→ **What is expected**: Scan the material for the word "hinter" and copy each line where it occurs.

═════ Data shown ═════

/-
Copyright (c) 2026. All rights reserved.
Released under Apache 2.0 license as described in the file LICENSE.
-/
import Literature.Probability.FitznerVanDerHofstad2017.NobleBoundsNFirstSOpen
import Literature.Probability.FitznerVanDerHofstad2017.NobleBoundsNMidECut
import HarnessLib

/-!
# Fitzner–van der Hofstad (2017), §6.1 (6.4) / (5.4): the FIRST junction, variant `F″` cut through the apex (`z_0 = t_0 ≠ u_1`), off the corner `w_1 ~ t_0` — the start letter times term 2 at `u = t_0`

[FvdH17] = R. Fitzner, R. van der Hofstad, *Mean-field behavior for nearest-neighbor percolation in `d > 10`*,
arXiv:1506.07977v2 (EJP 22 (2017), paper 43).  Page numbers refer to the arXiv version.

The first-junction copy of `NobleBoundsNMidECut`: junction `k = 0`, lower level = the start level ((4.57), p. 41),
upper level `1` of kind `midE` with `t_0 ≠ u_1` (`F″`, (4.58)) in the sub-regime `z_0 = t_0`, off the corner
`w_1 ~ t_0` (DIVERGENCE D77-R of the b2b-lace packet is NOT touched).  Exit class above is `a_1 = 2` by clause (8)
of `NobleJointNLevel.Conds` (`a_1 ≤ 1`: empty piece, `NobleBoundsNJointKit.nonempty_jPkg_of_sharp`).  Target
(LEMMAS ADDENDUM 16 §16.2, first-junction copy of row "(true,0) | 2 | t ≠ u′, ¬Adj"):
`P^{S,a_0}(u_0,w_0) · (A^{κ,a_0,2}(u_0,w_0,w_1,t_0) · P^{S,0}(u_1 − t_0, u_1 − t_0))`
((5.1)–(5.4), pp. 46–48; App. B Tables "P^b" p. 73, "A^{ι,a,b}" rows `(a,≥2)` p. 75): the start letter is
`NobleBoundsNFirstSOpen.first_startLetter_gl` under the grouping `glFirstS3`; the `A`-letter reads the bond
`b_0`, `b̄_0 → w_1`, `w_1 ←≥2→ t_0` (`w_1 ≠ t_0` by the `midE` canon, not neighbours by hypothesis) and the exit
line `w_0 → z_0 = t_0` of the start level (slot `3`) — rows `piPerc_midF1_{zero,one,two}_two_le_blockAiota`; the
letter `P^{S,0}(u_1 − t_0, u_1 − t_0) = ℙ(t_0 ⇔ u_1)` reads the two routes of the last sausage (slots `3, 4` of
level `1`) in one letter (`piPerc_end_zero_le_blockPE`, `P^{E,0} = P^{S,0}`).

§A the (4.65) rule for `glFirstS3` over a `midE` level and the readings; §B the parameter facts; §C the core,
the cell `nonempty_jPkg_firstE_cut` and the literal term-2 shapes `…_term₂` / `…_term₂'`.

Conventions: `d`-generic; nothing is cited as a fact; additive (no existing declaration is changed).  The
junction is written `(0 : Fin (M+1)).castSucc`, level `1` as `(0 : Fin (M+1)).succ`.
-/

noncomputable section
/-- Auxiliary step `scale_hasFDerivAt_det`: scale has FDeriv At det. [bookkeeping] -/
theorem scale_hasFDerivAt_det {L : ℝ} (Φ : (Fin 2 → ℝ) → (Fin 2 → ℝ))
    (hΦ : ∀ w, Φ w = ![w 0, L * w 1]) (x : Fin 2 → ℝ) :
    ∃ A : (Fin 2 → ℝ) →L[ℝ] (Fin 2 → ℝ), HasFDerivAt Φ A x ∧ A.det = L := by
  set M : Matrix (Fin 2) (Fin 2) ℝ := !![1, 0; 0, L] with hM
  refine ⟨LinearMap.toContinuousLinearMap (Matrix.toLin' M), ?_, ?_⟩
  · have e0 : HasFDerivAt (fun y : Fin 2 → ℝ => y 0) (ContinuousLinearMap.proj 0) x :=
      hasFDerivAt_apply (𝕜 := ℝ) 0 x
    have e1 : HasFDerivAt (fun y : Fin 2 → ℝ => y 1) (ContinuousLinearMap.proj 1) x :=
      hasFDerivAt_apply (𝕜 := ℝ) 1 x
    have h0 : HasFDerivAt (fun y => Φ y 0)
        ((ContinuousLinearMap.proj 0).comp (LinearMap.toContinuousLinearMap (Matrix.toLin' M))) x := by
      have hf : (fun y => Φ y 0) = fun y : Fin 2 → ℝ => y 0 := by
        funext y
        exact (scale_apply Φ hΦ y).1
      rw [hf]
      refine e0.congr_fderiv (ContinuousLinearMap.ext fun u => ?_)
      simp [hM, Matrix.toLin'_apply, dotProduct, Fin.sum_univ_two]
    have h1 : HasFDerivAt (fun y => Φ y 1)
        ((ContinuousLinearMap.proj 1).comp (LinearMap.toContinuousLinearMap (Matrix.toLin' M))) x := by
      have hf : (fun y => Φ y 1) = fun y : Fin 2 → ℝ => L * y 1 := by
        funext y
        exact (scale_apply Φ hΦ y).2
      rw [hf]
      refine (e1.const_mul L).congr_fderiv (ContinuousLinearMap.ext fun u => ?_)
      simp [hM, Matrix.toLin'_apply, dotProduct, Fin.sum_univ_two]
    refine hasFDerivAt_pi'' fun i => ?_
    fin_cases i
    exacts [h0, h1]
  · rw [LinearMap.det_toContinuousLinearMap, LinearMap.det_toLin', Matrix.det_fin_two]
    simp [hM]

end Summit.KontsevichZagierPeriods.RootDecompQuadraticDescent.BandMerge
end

═════
═════ Data shown ═════

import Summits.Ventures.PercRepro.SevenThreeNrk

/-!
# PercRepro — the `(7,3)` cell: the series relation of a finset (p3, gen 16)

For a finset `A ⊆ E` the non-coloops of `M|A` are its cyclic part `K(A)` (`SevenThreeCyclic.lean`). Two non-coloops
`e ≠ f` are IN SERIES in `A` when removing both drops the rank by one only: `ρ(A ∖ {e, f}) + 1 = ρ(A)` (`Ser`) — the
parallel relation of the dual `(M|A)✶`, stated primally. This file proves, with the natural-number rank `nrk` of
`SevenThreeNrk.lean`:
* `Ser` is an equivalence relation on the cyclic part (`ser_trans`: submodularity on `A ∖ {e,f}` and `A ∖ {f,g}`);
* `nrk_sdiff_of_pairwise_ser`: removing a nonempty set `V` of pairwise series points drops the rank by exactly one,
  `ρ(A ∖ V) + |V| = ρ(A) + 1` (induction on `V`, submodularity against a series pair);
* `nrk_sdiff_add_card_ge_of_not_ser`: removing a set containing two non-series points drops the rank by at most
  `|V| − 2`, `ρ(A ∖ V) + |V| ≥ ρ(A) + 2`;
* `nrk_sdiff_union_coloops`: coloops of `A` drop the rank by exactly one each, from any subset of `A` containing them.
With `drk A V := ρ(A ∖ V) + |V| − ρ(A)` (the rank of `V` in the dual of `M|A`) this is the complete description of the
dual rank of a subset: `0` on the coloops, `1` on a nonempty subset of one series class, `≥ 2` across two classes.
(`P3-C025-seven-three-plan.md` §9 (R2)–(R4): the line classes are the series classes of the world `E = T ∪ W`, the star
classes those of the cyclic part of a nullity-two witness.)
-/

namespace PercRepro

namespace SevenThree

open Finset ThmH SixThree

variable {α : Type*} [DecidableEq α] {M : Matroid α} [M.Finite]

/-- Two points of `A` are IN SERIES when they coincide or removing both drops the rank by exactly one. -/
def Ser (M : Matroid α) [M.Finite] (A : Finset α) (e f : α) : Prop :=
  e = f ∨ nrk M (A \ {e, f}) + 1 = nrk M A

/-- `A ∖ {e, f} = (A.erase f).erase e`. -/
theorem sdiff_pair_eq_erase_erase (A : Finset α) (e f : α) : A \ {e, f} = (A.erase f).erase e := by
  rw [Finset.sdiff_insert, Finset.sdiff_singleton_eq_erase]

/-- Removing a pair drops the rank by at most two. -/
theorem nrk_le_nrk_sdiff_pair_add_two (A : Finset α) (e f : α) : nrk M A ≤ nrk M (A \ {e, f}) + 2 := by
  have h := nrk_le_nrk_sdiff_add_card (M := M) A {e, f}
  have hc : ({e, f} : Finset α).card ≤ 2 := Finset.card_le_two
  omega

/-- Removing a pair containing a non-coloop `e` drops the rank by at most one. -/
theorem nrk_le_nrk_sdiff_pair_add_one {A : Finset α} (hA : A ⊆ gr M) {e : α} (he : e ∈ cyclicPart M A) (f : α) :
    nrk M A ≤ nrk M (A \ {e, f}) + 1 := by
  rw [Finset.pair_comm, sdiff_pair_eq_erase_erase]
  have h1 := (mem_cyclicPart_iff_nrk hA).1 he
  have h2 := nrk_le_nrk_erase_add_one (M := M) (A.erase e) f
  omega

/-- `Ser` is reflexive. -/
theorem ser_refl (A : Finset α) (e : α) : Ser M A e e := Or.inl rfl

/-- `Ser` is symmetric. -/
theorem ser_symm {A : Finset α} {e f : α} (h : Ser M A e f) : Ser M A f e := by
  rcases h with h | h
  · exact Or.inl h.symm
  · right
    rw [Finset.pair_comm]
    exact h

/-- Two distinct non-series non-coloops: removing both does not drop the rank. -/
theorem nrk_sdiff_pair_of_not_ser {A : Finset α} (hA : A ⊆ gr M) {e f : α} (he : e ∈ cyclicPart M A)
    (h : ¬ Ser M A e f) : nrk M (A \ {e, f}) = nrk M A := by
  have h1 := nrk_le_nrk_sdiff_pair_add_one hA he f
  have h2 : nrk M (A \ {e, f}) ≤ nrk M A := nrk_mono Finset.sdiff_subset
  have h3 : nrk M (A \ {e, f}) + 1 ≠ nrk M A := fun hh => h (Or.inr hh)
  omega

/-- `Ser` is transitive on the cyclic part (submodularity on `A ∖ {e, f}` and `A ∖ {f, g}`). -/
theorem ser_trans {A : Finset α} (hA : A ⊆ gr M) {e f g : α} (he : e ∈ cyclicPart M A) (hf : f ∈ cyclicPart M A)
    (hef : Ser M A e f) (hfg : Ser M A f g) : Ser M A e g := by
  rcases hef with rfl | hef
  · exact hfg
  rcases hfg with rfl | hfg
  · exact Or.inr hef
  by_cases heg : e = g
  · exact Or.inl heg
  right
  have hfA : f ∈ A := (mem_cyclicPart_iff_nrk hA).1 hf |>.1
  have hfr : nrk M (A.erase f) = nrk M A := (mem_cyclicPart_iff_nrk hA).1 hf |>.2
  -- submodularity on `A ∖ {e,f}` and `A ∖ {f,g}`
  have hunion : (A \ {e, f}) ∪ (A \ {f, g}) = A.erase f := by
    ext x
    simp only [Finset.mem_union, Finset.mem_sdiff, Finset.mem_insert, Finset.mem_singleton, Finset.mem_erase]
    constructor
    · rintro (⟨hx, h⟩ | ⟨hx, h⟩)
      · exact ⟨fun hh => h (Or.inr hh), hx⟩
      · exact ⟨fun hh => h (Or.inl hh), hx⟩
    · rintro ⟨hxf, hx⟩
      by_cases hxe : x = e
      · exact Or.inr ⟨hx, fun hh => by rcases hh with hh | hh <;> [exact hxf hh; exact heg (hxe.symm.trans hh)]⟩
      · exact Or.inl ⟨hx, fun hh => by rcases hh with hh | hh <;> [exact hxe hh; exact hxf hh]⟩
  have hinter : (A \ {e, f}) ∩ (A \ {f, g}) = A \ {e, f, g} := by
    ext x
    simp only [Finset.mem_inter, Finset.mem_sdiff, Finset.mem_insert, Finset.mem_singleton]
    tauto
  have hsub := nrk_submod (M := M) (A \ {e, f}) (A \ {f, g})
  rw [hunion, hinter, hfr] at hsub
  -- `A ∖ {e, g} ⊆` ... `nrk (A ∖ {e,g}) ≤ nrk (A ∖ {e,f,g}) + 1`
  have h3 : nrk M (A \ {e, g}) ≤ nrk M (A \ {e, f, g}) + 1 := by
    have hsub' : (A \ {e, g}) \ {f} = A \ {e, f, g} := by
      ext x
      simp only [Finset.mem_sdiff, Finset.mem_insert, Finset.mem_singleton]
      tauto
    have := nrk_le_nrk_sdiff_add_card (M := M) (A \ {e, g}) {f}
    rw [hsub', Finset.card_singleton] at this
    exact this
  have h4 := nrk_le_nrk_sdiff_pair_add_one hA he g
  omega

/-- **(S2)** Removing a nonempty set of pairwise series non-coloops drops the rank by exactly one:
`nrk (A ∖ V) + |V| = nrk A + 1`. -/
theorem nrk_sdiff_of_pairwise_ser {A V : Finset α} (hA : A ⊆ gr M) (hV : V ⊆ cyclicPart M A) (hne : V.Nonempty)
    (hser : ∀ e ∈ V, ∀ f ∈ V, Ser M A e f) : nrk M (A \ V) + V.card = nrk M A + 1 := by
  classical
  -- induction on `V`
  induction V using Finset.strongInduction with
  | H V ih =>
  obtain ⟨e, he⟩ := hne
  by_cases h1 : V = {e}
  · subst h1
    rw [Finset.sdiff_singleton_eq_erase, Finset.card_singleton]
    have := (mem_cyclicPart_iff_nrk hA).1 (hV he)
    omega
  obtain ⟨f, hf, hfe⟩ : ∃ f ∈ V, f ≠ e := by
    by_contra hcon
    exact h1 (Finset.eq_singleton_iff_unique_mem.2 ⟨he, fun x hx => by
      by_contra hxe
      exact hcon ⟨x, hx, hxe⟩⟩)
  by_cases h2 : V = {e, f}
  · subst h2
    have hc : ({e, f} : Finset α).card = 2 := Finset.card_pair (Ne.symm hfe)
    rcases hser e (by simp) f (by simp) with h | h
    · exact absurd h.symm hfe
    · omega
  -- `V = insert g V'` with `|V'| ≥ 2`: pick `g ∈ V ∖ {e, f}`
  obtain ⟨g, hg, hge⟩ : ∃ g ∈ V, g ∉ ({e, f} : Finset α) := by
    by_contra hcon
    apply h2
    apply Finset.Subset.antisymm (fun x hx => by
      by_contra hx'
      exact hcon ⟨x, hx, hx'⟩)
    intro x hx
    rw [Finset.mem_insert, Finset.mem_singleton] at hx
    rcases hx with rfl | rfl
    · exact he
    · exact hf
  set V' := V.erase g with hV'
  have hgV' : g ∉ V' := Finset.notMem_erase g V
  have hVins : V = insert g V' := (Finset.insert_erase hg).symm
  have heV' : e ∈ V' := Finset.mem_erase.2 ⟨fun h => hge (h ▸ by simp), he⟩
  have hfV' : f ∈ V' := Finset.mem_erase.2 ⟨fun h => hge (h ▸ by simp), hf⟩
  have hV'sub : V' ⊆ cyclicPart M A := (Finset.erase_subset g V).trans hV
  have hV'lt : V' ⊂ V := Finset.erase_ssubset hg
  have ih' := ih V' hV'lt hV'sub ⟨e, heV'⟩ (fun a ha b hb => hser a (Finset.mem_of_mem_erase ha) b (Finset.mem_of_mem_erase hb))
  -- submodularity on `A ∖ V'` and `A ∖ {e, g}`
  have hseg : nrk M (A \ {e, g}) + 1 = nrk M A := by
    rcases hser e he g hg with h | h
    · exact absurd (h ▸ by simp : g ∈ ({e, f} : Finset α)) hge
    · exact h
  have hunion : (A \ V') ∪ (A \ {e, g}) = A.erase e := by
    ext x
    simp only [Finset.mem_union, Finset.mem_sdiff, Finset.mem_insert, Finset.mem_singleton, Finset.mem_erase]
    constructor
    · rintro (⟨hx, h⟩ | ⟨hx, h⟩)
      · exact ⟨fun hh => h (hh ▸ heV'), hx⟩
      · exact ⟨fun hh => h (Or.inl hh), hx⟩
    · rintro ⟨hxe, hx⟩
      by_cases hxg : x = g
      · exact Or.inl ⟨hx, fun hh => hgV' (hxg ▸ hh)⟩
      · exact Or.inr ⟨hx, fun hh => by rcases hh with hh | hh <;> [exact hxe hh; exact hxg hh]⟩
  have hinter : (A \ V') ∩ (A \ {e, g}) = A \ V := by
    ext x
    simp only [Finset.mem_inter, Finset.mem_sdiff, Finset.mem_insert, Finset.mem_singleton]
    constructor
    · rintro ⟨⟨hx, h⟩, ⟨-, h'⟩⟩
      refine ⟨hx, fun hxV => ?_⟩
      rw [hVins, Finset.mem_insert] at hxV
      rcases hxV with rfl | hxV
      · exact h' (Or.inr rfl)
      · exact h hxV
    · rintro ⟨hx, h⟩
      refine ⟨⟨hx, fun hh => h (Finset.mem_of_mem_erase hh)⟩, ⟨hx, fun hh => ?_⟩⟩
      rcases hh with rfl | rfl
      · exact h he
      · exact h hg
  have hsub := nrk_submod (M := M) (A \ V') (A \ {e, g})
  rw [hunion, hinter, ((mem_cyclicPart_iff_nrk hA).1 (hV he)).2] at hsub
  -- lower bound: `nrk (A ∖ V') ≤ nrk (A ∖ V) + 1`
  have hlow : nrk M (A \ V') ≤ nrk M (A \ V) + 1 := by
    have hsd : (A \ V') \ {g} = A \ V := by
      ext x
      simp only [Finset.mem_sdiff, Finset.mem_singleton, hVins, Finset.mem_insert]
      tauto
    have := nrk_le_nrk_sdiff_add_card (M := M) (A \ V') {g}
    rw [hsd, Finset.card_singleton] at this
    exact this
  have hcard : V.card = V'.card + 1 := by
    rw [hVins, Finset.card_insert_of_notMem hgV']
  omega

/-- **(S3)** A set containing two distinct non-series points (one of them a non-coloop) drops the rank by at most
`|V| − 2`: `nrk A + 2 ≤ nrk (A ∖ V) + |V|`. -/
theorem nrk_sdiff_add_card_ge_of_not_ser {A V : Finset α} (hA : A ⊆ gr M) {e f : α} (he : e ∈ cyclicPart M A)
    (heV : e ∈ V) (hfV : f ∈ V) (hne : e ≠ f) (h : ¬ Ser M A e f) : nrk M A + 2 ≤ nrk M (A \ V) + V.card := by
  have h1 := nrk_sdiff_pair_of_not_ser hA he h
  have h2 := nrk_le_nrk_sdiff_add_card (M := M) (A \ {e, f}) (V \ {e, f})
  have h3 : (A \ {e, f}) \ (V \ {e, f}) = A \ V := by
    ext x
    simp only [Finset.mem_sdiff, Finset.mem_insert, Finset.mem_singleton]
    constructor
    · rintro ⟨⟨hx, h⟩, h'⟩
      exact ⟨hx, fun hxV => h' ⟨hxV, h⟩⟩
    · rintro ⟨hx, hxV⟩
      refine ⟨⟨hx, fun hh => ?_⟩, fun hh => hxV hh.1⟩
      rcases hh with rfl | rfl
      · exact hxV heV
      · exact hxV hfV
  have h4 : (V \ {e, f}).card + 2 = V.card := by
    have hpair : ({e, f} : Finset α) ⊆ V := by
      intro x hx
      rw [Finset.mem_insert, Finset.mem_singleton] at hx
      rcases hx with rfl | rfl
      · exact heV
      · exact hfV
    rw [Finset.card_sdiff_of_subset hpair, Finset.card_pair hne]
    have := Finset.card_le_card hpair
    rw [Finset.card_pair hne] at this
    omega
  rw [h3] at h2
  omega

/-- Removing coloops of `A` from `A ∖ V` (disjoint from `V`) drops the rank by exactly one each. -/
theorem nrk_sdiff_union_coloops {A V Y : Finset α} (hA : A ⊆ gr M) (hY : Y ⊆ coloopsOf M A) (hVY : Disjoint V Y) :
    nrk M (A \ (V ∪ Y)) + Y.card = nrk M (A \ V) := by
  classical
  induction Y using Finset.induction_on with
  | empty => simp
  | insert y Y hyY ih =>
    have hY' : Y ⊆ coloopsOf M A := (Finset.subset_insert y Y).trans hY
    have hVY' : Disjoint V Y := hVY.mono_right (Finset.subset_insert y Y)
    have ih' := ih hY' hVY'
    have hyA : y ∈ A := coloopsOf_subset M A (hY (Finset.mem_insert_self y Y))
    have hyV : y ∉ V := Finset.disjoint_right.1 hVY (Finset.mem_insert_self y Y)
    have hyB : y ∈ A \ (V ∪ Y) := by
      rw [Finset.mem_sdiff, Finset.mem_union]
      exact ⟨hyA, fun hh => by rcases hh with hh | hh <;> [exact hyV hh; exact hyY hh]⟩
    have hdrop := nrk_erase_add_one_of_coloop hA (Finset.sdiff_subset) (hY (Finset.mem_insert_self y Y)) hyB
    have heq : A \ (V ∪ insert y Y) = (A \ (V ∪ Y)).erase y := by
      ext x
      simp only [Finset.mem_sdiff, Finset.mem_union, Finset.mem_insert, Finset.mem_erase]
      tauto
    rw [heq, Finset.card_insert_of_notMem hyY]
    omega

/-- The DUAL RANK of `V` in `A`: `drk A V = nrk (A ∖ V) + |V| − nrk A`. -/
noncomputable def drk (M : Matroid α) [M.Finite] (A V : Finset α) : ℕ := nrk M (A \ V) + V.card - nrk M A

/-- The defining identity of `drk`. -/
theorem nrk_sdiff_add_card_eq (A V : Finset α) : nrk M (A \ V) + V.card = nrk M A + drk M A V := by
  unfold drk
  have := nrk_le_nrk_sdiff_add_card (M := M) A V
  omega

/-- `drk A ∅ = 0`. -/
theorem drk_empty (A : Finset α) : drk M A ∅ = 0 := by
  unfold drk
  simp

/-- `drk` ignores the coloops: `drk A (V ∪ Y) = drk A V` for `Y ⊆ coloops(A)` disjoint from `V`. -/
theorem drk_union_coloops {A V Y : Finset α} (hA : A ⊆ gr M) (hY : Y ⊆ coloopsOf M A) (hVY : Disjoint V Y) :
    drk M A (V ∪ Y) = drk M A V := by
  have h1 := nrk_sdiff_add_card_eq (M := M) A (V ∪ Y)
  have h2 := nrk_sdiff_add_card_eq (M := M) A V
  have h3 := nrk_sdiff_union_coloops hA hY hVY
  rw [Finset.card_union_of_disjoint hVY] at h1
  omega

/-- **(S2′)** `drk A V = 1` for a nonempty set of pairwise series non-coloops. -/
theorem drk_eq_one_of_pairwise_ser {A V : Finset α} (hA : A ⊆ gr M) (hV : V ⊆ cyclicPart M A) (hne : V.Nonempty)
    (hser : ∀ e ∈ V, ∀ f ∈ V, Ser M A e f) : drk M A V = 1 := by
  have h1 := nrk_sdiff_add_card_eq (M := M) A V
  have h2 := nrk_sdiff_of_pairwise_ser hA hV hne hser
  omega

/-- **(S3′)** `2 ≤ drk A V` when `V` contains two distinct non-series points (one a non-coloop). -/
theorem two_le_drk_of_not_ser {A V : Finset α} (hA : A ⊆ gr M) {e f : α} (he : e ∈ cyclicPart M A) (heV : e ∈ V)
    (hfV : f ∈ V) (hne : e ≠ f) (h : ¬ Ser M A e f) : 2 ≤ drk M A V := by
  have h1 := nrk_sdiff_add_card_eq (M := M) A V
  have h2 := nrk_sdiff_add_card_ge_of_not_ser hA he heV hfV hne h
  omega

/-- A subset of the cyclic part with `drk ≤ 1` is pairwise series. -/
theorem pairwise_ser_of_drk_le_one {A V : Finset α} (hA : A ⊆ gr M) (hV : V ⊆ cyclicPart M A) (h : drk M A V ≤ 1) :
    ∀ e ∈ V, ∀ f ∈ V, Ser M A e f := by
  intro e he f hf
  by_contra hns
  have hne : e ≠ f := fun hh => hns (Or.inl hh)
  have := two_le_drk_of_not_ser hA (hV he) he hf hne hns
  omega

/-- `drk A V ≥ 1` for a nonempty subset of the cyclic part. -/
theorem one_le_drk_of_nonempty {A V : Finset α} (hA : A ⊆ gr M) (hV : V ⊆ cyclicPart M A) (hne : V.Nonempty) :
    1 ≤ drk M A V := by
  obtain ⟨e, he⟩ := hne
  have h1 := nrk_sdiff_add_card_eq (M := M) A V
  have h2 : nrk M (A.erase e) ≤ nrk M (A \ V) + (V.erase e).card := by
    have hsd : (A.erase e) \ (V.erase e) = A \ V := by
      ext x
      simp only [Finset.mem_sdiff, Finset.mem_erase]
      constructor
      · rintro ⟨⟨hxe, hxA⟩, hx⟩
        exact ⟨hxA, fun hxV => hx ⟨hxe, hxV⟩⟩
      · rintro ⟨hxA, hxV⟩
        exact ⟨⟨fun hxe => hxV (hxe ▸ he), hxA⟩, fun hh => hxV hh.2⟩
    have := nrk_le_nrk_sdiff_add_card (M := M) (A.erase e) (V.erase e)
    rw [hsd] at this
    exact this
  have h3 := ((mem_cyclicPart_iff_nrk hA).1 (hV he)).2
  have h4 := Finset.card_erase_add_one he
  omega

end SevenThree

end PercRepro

═════

→ **Answer section**:
  have hinter : (A \ {e, f}) ∩ (A \ {f, g}) = A \ {e, f, g} := by
  rw [hunion, hinter, hfr] at hsub
  have hinter : (A \ V') ∩ (A \ {e, g}) = A \ V := by
  rw [hunion, hinter, ((mem_cyclicPart_iff_nrk hA).1 (hV he)).2] at hsub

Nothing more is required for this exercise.